Diriwayatkan dari Abu Al Ahwash, dia berkata, “Aku pernah mendatangi Abu Musa saat Abdullah dan Abu Mas’ud Al Anshari sedang berada di dekatnya. Mereka kemudian melihat ke mushaf, lalu kami berbincang-bincang sejenak. Setelah Abdullah keluar dan pergi, Abu Mas’ud berkata, ‘Demi Allah, aku tidak tahu Nabi SAW meninggalkan seseorang yang lebih mengetahui Kitabullah daripada pria ini’.”
Diriwayatkan dari Masruq, dia berkata: Abdullah berkata, “Demi jiwaku yang tidak ada tuhan selain-Nya, aku telah belajar langsung dari mulut Rasulullah SAW sekitar tujuh puluh surah. Jika aku mengetahui ada seseorang yang lebih mengetahui Kitabullah daripada diriku, dan bisa dijangkau dengan mengendarai unta, pasti akan aku datangi.”
Diriwayatkan dari Abdullah, bahwa Rasulullah SAW pernah melewati antara Abu Bakar dan Umar, sementara Abdullah ketika itu sedang berdiri shalat. Abdullah kemudian membuka rakaat pertama dengan surah An-Nisaa` yang dibaca secara tartil. Rasulullah SAW lalu bersabda, مَنْ أَحَبَّ أَنْ يَقْرَأَ الْقُرْآنَ غَضًّا كَمَا أُنْزِلَ فَلْيَقْرَأْ قِرَاءَةَ ابْنِ أُمِّ عَبْدٍ “Barangsiapa yang senang membaca Al Qur`an persis seperti ketika diturunkan, maka dia hendaknya membaca seperti bacaan Ibnu Ummi Abd.” Setelah itu Abdullah berdoa, lantas Rasulullah SAW bersabda, “Mintalah, niscaya kamu diberi.” 

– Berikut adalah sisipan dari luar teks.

import Summits.Ventures.Crystal3D.Theorems.StickyWulffConstantCoaxialWallLawIncoherentGas
import HarnessLib

/-!
# Incoherent translation pairs VI: the FILLER-GAS rung of `stub_coaxialTwoSlabAdhesion` — `½` (indeed `φ₁`) for every
# filling whose third material carries `O((1+h)ρ)` internal bonds

HONEST FRAMING. Venture `Summits/Ventures/Crystal3D` (cell `crystal3d-full`), helper `--supports` the crux
`CoaxialWallLaw` (stmt-Ventures-19481, `route-Ventures-StickyWulffConstant`), REGISTERED line `WallLedgerF` (planner
cf-p1), open stub `stub_coaxialTwoSlabAdhesion`.  Rung credit only; F-C1 not moved.  Memo
HOME/wall-19481-p2/F-TWOPLATE-g5.md §6.  The assembly of `translate_deficit_ge_incoherent_gas` (`…IncoherentGas`) by
the deficit ledger `twoSlab_cross_le_of_deficit` (`…PayerAssembly`):

* **`translate_twoSlabAdhesion_incoherent_of_gas`** — incoherent offset (`τ + Λ₀` carries no unit vector), for every
  `C_G`: every filling `X ⊆ Λ₁ ∪ Λ₂ ∪ F` (`F ⊆ X` off both lattices) with `Σ_{f ∈ F} deg_F(f) ≤ C_G (1+h) ρ` — in
  particular ANY NUMBER of pairwise non-touching filler balls — obeys the stub's inequality with adhesion term
  `φ₁ + φ₂ − φ₁`: the bottom grain recovers nothing;
* **`coaxialTwoSlabAdhesion_classA_of_gas`** — class (A) (`p_i ± p_j ∈ ℤ`), `Λ₁ ≠ Λ₂`, same hypothesis: the stub's
  inequality VERBATIM at `(1/2)·√(1 − ⟪L e₃, e₃⟫²)` for every frame `L` (`2φ₁ ≥ 1`).

Inputs: NONE beyond Musin's twelve and M2 (tree theorems); no census.  READING: an incoherent (generic) translation wall
is cheaper than the free surface only through a BONDED third phase with `≳ (φ₁ − ½·sin θ)·πρ²` internal bonds in the
window — i.e. an intermediate grain, whose two interfaces are ordinary grain boundaries (localisation / lane G).
WHAT THIS IS NOT: the stub; F-C1 not moved.
-/

noncomputable section

namespace Summit.Ventures.Crystal3D.Theorems

open Summit.Ventures.Crystal3D Finset NearIdentity
open Literature.MathematicalPhysics.StatisticalMechanics (fccStacking barlowStacking constHagg IsHaggSeq
  contactDeficiency)
open scoped InnerProductSpace

open scoped Classical in
/-- **Incoherent offset, filler gas: the bottom grain recovers nothing.**  See the module docstring. -/
theorem translate_twoSlabAdhesion_incoherent_of_gas
    (A₁ : EuclideanSpace ℝ (Fin 3) ≃ₗᵢ[ℝ] EuclideanSpace ℝ (Fin 3)) (t₁ : EuclideanSpace ℝ (Fin 3))
    (A₂ : EuclideanSpace ℝ (Fin 3) ≃ₗᵢ[ℝ] EuclideanSpace ℝ (Fin 3)) (t₂ : EuclideanSpace ℝ (Fin 3))
    (htrans : A₁ '' fccStacking 1 (Real.sqrt (2 / 3)) = A₂ '' fccStacking 1 (Real.sqrt (2 / 3)))
    (hA : ∀ q ∈ fccStacking 1 (Real.sqrt (2 / 3)), ‖q + A₁.symm (t₂ - t₁)‖ ≠ 1) (C_G : ℝ) :
    ∃ C R₀ : ℝ, 1 ≤ R₀ ∧ ∀ h : ℝ, 0 ≤ h → ∀ ρ : ℝ, R₀ ≤ ρ →
      ∀ X P₁ P₂ : Finset (EuclideanSpace ℝ (Fin 3)),
      (∀ p ∈ X, ∀ q ∈ X, p ≠ q → 1 ≤ dist p q) → P₁ ⊆ X → P₂ ⊆ X \ P₁ →
      (∀ p ∈ X, -(2 * R₀) ≤ p 2 ∧ p 2 ≤ h + 2 * R₀ ∧ p 0 ^ 2 + p 1 ^ 2 ≤ ρ ^ 2) →
      (∀ p, p ∈ P₁ ↔ (p ∈ (fun q => A₁ q + t₁) '' fccStacking 1 (Real.sqrt (2 / 3)) ∧
        -(2 * R₀) ≤ p 2 ∧ p 2 ≤ -R₀ ∧ p 0 ^ 2 + p 1 ^ 2 ≤ ρ ^ 2)) →
      (∀ p, p ∈ P₂ ↔ (p ∈ (fun q => A₂ q + t₂) '' fccStacking 1 (Real.sqrt (2 / 3)) ∧
        h + R₀ ≤ p 2 ∧ p 2 ≤ h + 2 * R₀ ∧ p 0 ^ 2 + p 1 ^ 2 ≤ ρ ^ 2)) →
      ∀ F : Finset (EuclideanSpace ℝ (Fin 3)), F ⊆ X →
      (∀ x ∈ X, x ∈ (fun q => A₁ q + t₁) '' fccStacking 1 (Real.sqrt (2 / 3)) ∨
        x ∈ (fun q => A₂ q + t₂) '' fccStacking 1 (Real.sqrt (2 / 3)) ∨ x ∈ F) →
      (∀ f ∈ F, f ∉ (fun q => A₁ q + t₁) '' fccStacking 1 (Real.sqrt (2 / 3)) ∧
        f ∉ (fun q => A₂ q + t₂) '' fccStacking 1 (Real.sqrt (2 / 3))) →
      ∑ f ∈ F, ((F.filter fun g => dist f g = 1).card : ℝ) ≤ C_G * (1 + h) * ρ →
      ((((P₁ ×ˢ (X \ P₁)).filter fun pq => dist pq.1 pq.2 = 1).card : ℕ) : ℝ) +
        ((((P₂ ×ˢ ((X \ P₁) \ P₂)).filter fun pq => dist pq.1 pq.2 = 1).card : ℕ) : ℝ) ≤
        contactDeficiency ((X \ P₁) \ P₂) +
          (Real.sqrt 2 / 4 * ∑ᶠ w ∈ {w ∈ fccStacking 1 (Real.sqrt (2 / 3)) | ‖w‖ = 1},
              |⟪w, A₁.symm (EuclideanSpace.single (2 : Fin 3) (1 : ℝ))⟫_ℝ| +
            Real.sqrt 2 / 4 * ∑ᶠ w ∈ {w ∈ fccStacking 1 (Real.sqrt (2 / 3)) | ‖w‖ = 1},
              |⟪w, A₂.symm (EuclideanSpace.single (2 : Fin 3) (1 : ℝ))⟫_ℝ| -
            Real.sqrt 2 / 4 * ∑ᶠ w ∈ {w ∈ fccStacking 1 (Real.sqrt (2 / 3)) | ‖w‖ = 1},
              |⟪w, A₁.symm (EuclideanSpace.single (2 : Fin 3) (1 : ℝ))⟫_ℝ|) * Real.pi * ρ ^ 2 +
          C * (1 + h) * ρ := by
  set φ₁ : ℝ := Real.sqrt 2 / 4 * ∑ᶠ w ∈ {w ∈ fccStacking 1 (Real.sqrt (2 / 3)) | ‖w‖ = 1},
      |⟪w, A₁.symm (EuclideanSpace.single (2 : Fin 3) (1 : ℝ))⟫_ℝ| with hφ₁
  have hΛ₂ : (fun q => A₂ q + t₂) '' fccStacking 1 (Real.sqrt (2 / 3)) =
      (fun q => A₁ q + t₂) '' fccStacking 1 (Real.sqrt (2 / 3)) := by
    have e2 : (fun q => A₂ q + t₂) '' fccStacking 1 (Real.sqrt (2 / 3)) =
        (fun y => y + t₂) '' (A₂ '' fccStacking 1 (Real.sqrt (2 / 3))) := by rw [Set.image_image]
    have e1 : (fun q => A₁ q + t₂) '' fccStacking 1 (Real.sqrt (2 / 3)) =
        (fun y => y + t₂) '' (A₁ '' fccStacking 1 (Real.sqrt (2 / 3))) := by rw [Set.image_image]
    rw [e2, e1, htrans]
  set K : ℝ := 12 * (12 * Real.sqrt 2 * Real.pi + 36 * 10 + 288) with hK
  have hK0 : 0 ≤ K := by positivity
  obtain ⟨C, hC⟩ := twoSlab_cross_le_of_deficit A₁ t₁ A₂ t₂ 10 le_rfl
  refine ⟨C + (K + |C_G|) / 2, 10, by norm_num, ?_⟩
  intro h hh ρ hρ X P₁ P₂ hX hP₁X hP₂X₁ hcyl hP₁ hP₂ F hFX hF hFoff hgas
  have hP₂X : P₂ ⊆ X := hP₂X₁.trans sdiff_subset
  have hρ0 : (0 : ℝ) ≤ ρ := by linarith
  have hP₂' : ∀ p, p ∈ P₂ ↔ (p ∈ (fun q => A₁ q + t₂) '' fccStacking 1 (Real.sqrt (2 / 3)) ∧
      h + 10 ≤ p 2 ∧ p 2 ≤ h + 2 * 10 ∧ p 0 ^ 2 + p 1 ^ 2 ≤ ρ ^ 2) := by
    intro p; rw [hP₂, hΛ₂]
  have hF' : ∀ x ∈ X, x ∈ (fun q => A₁ q + t₁) '' fccStacking 1 (Real.sqrt (2 / 3)) ∨
      x ∈ (fun q => A₁ q + t₂) '' fccStacking 1 (Real.sqrt (2 / 3)) ∨ x ∈ F := by
    intro x hx; rw [← hΛ₂]; exact hF x hx
  have hFoff' : ∀ f ∈ F, f ∉ (fun q => A₁ q + t₁) '' fccStacking 1 (Real.sqrt (2 / 3)) ∧
      f ∉ (fun q => A₁ q + t₂) '' fccStacking 1 (Real.sqrt (2 / 3)) := by
    intro f hf; rw [← hΛ₂]; exact hFoff f hf
  have hcount := translate_deficit_ge_incoherent_gas A₁ t₁ t₂ hA X P₁ P₂ 10 h ρ le_rfl hh hρ hX hcyl hP₁X hP₂X
    hP₁ hP₂' F hFX hF' hFoff'
  rw [← hK, ← hφ₁] at hcount
  have hpay : 2 * φ₁ * Real.pi * ρ ^ 2 - (K + |C_G|) * (1 + h) * ρ ≤
      ∑ z ∈ X.filter (fun z => -(10 : ℝ) - 2 ≤ z 2 ∧ z 2 ≤ h + 10 + 2),
        ((12 : ℝ) - ((X.filter fun q => dist z q = 1).card : ℝ)) := by
    have hKh : K * ρ ≤ K * (1 + h) * ρ := by
      have := mul_nonneg (mul_nonneg hK0 hh) hρ0; linarith only [this]
    have habs : C_G * (1 + h) * ρ ≤ |C_G| * (1 + h) * ρ := by
      have h1 : 0 ≤ (|C_G| - C_G) * ((1 + h) * ρ) := mul_nonneg (by linarith only [le_abs_self C_G]) (by positivity)
      linarith only [h1]
    linarith only [hcount, hKh, hgas, habs]
  have key := hC h hh ρ hρ X P₁ P₂ hX hP₁X hP₂X₁ hcyl hP₁ hP₂ (2 * φ₁) (K + |C_G|) (by positivity) hpay
  have e : (2 * φ₁ : ℝ) / 2 = φ₁ := by ring
  rw [e] at key
  exact key

open scoped Classical in
/-- **CLASS (A) TRANSLATION PAIRS, FILLER GAS: THE STUB'S INEQUALITY AT `½·sin θ` FOR EVERY AXIS.**  See the module
docstring. -/
theorem coaxialTwoSlabAdhesion_classA_of_gas
    (A₁ : EuclideanSpace ℝ (Fin 3) ≃ₗᵢ[ℝ] EuclideanSpace ℝ (Fin 3)) (t₁ : EuclideanSpace ℝ (Fin 3))
    (A₂ : EuclideanSpace ℝ (Fin 3) ≃ₗᵢ[ℝ] EuclideanSpace ℝ (Fin 3)) (t₂ : EuclideanSpace ℝ (Fin 3))
    (htrans : A₁ '' fccStacking 1 (Real.sqrt (2 / 3)) = A₂ '' fccStacking 1 (Real.sqrt (2 / 3)))
    (hne : (fun p => A₁ p + t₁) '' fccStacking 1 (Real.sqrt (2 / 3)) ≠
      (fun p => A₂ p + t₂) '' fccStacking 1 (Real.sqrt (2 / 3)))
    (hall : ∀ i j : Fin 3, i ≠ j →
      (∃ z : ℤ, Real.sqrt 2 * cubicCoords (A₁.symm (t₂ - t₁)) i +
          Real.sqrt 2 * cubicCoords (A₁.symm (t₂ - t₁)) j = z) ∧
      (∃ z : ℤ, Real.sqrt 2 * cubicCoords (A₁.symm (t₂ - t₁)) i -
          Real.sqrt 2 * cubicCoords (A₁.symm (t₂ - t₁)) j = z))
    (L : EuclideanSpace ℝ (Fin 3) ≃ₗᵢ[ℝ] EuclideanSpace ℝ (Fin 3)) (C_G : ℝ) :
    ∃ C R₀ : ℝ, 1 ≤ R₀ ∧ ∀ h : ℝ, 0 ≤ h → ∀ ρ : ℝ, R₀ ≤ ρ →
      ∀ X P₁ P₂ : Finset (EuclideanSpace ℝ (Fin 3)),
      (∀ p ∈ X, ∀ q ∈ X, p ≠ q → 1 ≤ dist p q) → P₁ ⊆ X → P₂ ⊆ X \ P₁ →
      (∀ p ∈ X, -(2 * R₀) ≤ p 2 ∧ p 2 ≤ h + 2 * R₀ ∧ p 0 ^ 2 + p 1 ^ 2 ≤ ρ ^ 2) →
      (∀ p, p ∈ P₁ ↔ (p ∈ (fun q => A₁ q + t₁) '' fccStacking 1 (Real.sqrt (2 / 3)) ∧
        -(2 * R₀) ≤ p 2 ∧ p 2 ≤ -R₀ ∧ p 0 ^ 2 + p 1 ^ 2 ≤ ρ ^ 2)) →
      (∀ p, p ∈ P₂ ↔ (p ∈ (fun q => A₂ q + t₂) '' fccStacking 1 (Real.sqrt (2 / 3)) ∧
        h + R₀ ≤ p 2 ∧ p 2 ≤ h + 2 * R₀ ∧ p 0 ^ 2 + p 1 ^ 2 ≤ ρ ^ 2)) →
      ∀ F : Finset (EuclideanSpace ℝ (Fin 3)), F ⊆ X →
      (∀ x ∈ X, x ∈ (fun q => A₁ q + t₁) '' fccStacking 1 (Real.sqrt (2 / 3)) ∨
        x ∈ (fun q => A₂ q + t₂) '' fccStacking 1 (Real.sqrt (2 / 3)) ∨ x ∈ F) →
      (∀ f ∈ F, f ∉ (fun q => A₁ q + t₁) '' fccStacking 1 (Real.sqrt (2 / 3)) ∧
        f ∉ (fun q => A₂ q + t₂) '' fccStacking 1 (Real.sqrt (2 / 3))) →
      ∑ f ∈ F, ((F.filter fun g => dist f g = 1).card : ℝ) ≤ C_G * (1 + h) * ρ →
      ((((P₁ ×ˢ (X \ P₁)).filter fun pq => dist pq.1 pq.2 = 1).card : ℕ) : ℝ) +
        ((((P₂ ×ˢ ((X \ P₁) \ P₂)).filter fun pq => dist pq.1 pq.2 = 1).card : ℕ) : ℝ) ≤
        contactDeficiency ((X \ P₁) \ P₂) +
          (Real.sqrt 2 / 4 * ∑ᶠ w ∈ {w ∈ fccStacking 1 (Real.sqrt (2 / 3)) | ‖w‖ = 1},
              |⟪w, A₁.symm (EuclideanSpace.single (2 : Fin 3) (1 : ℝ))⟫_ℝ| +
            Real.sqrt 2 / 4 * ∑ᶠ w ∈ {w ∈ fccStacking 1 (Real.sqrt (2 / 3)) | ‖w‖ = 1},
              |⟪w, A₂.symm (EuclideanSpace.single (2 : Fin 3) (1 : ℝ))⟫_ℝ| -
            (1 / 2 : ℝ) * Real.sqrt (1 - ⟪L (EuclideanSpace.single (2 : Fin 3) (1 : ℝ)),
              (EuclideanSpace.single (2 : Fin 3) (1 : ℝ))⟫_ℝ ^ 2)) * Real.pi * ρ ^ 2 +
          C * (1 + h) * ρ := by
  set e₃ : EuclideanSpace ℝ (Fin 3) := EuclideanSpace.single (2 : Fin 3) (1 : ℝ) with he₃
  set τ : EuclideanSpace ℝ (Fin 3) := A₁.symm (t₂ - t₁) with hτ
  have hτΛ : τ ∉ fccStacking 1 (Real.sqrt (2 / 3)) := offset_notMem_of_ne A₁ A₂ t₁ t₂ htrans hne
  have hA : ∀ q ∈ fccStacking 1 (Real.sqrt (2 / 3)), ‖q + A₁.symm (t₂ - t₁)‖ ≠ 1 :=
    allInt_norm_add_ne_one τ hall hτΛ
  obtain ⟨C, R₀, hR₀, hmain⟩ := translate_twoSlabAdhesion_incoherent_of_gas A₁ t₁ A₂ t₂ htrans hA C_G
  refine ⟨C, R₀, hR₀, ?_⟩
  intro h hh ρ hρ X P₁ P₂ hX hP₁X hP₂X₁ hcyl hP₁ hP₂ F hFX hF hFoff hgas
  have key := hmain h hh ρ hρ X P₁ P₂ hX hP₁X hP₂X₁ hcyl hP₁ hP₂ F hFX hF hFoff hgas
  have hsin : Real.sqrt (1 - ⟪L e₃, e₃⟫_ℝ ^ 2) ≤ 1 := by
    rw [show (1 : ℝ) = Real.sqrt 1 from Real.sqrt_one.symm]
    exact Real.sqrt_le_sqrt (by rw [Real.sqrt_one]; nlinarith [sq_nonneg ⟪L e₃, e₃⟫_ℝ])
  have hphi := two_phi_ge_one A₁
  have hc' : (1 / 2 : ℝ) * Real.sqrt (1 - ⟪L e₃, e₃⟫_ℝ ^ 2) ≤
      Real.sqrt 2 / 4 * ∑ᶠ w ∈ {w ∈ fccStacking 1 (Real.sqrt (2 / 3)) | ‖w‖ = 1}, |⟪w, A₁.symm e₃⟫_ℝ| := by
    linarith only [hsin, hphi]
  have hπρ : 0 ≤ Real.pi * ρ ^ 2 := by positivity
  have := mul_le_mul_of_nonneg_right hc' hπρ
  linarith only [key, this]

end Summit.Ventures.Crystal3D.Theorems

end
/-- **Clock-adapted tame balls INSIDE `U` are clock-adapted tame balls of the transported end** (order `k`, constant
`Λ`): the chart read in `𝓢|_U` is a late chart with the same centre, the same deviation (hence the same `Cᵏ` and `C⁰`
sup norms), the same `∂₀` and the same clock. Anderson 2004, Def. 1.1. [cite: Anderson2004, Def. 1.1] -/
theorem tameBall_transport (k : ℕ) (Λ : ℝ≥0) (r₀ : ℝ) {q : 𝓢.carrier} (hqU : q ∈ U)
    (hball : let V : Opens E4 := ⟨Metric.ball (0 : E4) r₀, Metric.isOpen_ball⟩
      ∃ Ψ : V → 𝓢.carrier, 𝓢.IsLateChart (Minkowski.backgroundOn V) Set.univ (-r₀) Ψ ∧
        (∃ x : V, (x : E4) = 0 ∧ Ψ x = q) ∧
        supCkENorm (V : Set E4) k (𝓢.deviationExtend (Minkowski.backgroundOn V) Ψ) ≤ (Λ : ℝ≥0∞) ∧
        supCkENorm (V : Set E4) 0 (𝓢.deviationExtend (Minkowski.backgroundOn V) Ψ) ≤ 1 / 2 ∧
        (∀ x : V, 𝓢.timeOrientation.IsFutureDirected (mfderiv 𝓘(ℝ, E4) (𝓡 4) Ψ x (E4.basisVector 0))) ∧
        (∀ x : V, E.clock (Ψ x) = (x : E4) 0 + E.clock q) ∧ ∀ x : V, Ψ x ∈ U) :
    let V : Opens E4 := ⟨Metric.ball (0 : E4) r₀, Metric.isOpen_ball⟩
    ∃ Ψ : V → (𝓢.restrict PseudoRiemannianMetric.contMDiff_restrict_holds
        𝓢.timeOrientation.contMDiff_restrict_holds U hU).carrier,
      (𝓢.restrict PseudoRiemannianMetric.contMDiff_restrict_holds 𝓢.timeOrientation.contMDiff_restrict_holds
          U hU).IsLateChart (Minkowski.backgroundOn V) Set.univ (-r₀) Ψ ∧
      (∃ x : V, (x : E4) = 0 ∧ Ψ x = ⟨q, hqU⟩) ∧
      supCkENorm (V : Set E4) k ((𝓢.restrict PseudoRiemannianMetric.contMDiff_restrict_holds
        𝓢.timeOrientation.contMDiff_restrict_holds U hU).deviationExtend (Minkowski.backgroundOn V) Ψ) ≤ (Λ : ℝ≥0∞) ∧
      supCkENorm (V : Set E4) 0 ((𝓢.restrict PseudoRiemannianMetric.contMDiff_restrict_holds
        𝓢.timeOrientation.contMDiff_restrict_holds U hU).deviationExtend (Minkowski.backgroundOn V) Ψ) ≤ 1 / 2 ∧
      (∀ x : V, (𝓢.restrict PseudoRiemannianMetric.contMDiff_restrict_holds
        𝓢.timeOrientation.contMDiff_restrict_holds U hU).timeOrientation.IsFutureDirected
          (mfderiv 𝓘(ℝ, E4) (𝓡 4) Ψ x (E4.basisVector 0))) ∧
      ∀ x : V, E.clock (Ψ x).1 = (x : E4) 0 + E.clock q := by
  intro V
  obtain ⟨Ψ, hlate, ⟨x₀, hx₀, hΨx₀⟩, hk, h0, hfut, hclock, hΨU⟩ := hball
  refine ⟨fun x ↦ (⟨Ψ x, hΨU x⟩ : U), ?_, ⟨x₀, hx₀, Subtype.ext hΨx₀⟩, ?_, ?_, fun x ↦ ?_, hclock⟩
  · have h := isLateChart_restrict_opensCodRestrict hU (Minkowski.backgroundOn V) hΨU hlate
    rwa [Set.preimage_univ] at h
  · exact (congrArg (supCkENorm (V : Set E4) k)
      (deviationExtend_restrict_opensCodRestrict hU (Minkowski.backgroundOn V) hΨU)).trans_le hk
  · exact (congrArg (supCkENorm (V : Set E4) 0)
      (deviationExtend_restrict_opensCodRestrict hU (Minkowski.backgroundOn V) hΨU)).trans_le h0
  · change 𝓢.timeOrientation.IsFutureDirected (x := Ψ x)
      (mfderiv 𝓘(ℝ, E4) (𝓡 4) (fun x ↦ (⟨Ψ x, hΨU x⟩ : U)) x (E4.basisVector 0))
    rw [mfderiv_opensCodRestrict]
    exact hfut x
import Literature.Analysis.FluidPDE.FluidComputer.ThresholdLevelTableA5
import HarnessLib

/-!
# Kernel run of the A = 5 level-table checker, chunks 12 … 15 (steps 300 … 399) (bp3 gen 13, layer 4)

HONEST FRAMING: low prior, high value-of-information experiment on Tao's machine paradigm; NOT a
claim that NS blows up.

Four kernel evaluations (`decide +kernel`; no `native_decide`, no extra axioms) of the checker
`runSteps` (`ThresholdLevelCheck.lean`) on 25 steps of `ThresholdLevelTableA5.stepsT` at a time, from
the entry box `Bc i` towards the next chunk's first level, returning the entry box `Bc (i+1)`
(≈ 30 s of kernel time per chunk; same scheme as `ThresholdLevelTableRun0 … 7` for A = 2).
-/

namespace Literature.Analysis.FluidPDE.FluidComputer

namespace ThresholdLevelTableA5

set_option maxHeartbeats 10000000 in
set_option maxRecDepth 200000 in
/-- Chunk 12 of the A = 5 table run (steps 300 … 324). [folklore] -/
theorem run12 : runSteps 60 12 3 GIt RbIt Bc12 chunk12 609982525393787 = some Bc13 := by
  decide +kernel

set_option maxHeartbeats 10000000 in
set_option maxRecDepth 200000 in
/-- Chunk 13 of the A = 5 table run (steps 325 … 349). [folklore] -/
theorem run13 : runSteps 60 12 3 GIt RbIt Bc13 chunk13 667707705241608 = some Bc14 := by
  decide +kernel

set_option maxHeartbeats 10000000 in
set_option maxRecDepth 200000 in
/-- Chunk 14 of the A = 5 table run (steps 350 … 374). [folklore] -/
theorem run14 : runSteps 60 12 3 GIt RbIt Bc14 chunk14 730895658611199 = some Bc15 := by
  decide +kernel

set_option maxHeartbeats 10000000 in
set_option maxRecDepth 200000 in
/-- Chunk 15 of the A = 5 table run (steps 375 … 399). [folklore] -/
theorem run15 : runSteps 60 12 3 GIt RbIt Bc15 chunk15 800063350449725 = some Bc16 := by
  decide +kernel

end ThresholdLevelTableA5

end Literature.Analysis.FluidPDE.FluidComputer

Di antara doa yang dibaca Abdullah ketika itu adalah, اللَّهُمَّ إِنِّي أَسْأَلُكَ إِيْمَانًا لاَ يَرْتَدُّ، وَنَعِيْمًا لاَ يَنْفَدُ، وَمُرَافَقَةَ نِبِيِّكَ مُحَمَّدٍ صَلَّى اللهُ عَلَيْهِ وَسَلَّمَ فِي أَعْلَى جِنَانِ الْخُلْدِ “Ya Allah, sesungguhnya aku memohon keimanan yang kokoh, kenikmatan yang tidak pernah lekang, dan selalu dapat menyertai Nabi-Mu, Muhammad SAW, di surga abadi yang paling tinggi.” 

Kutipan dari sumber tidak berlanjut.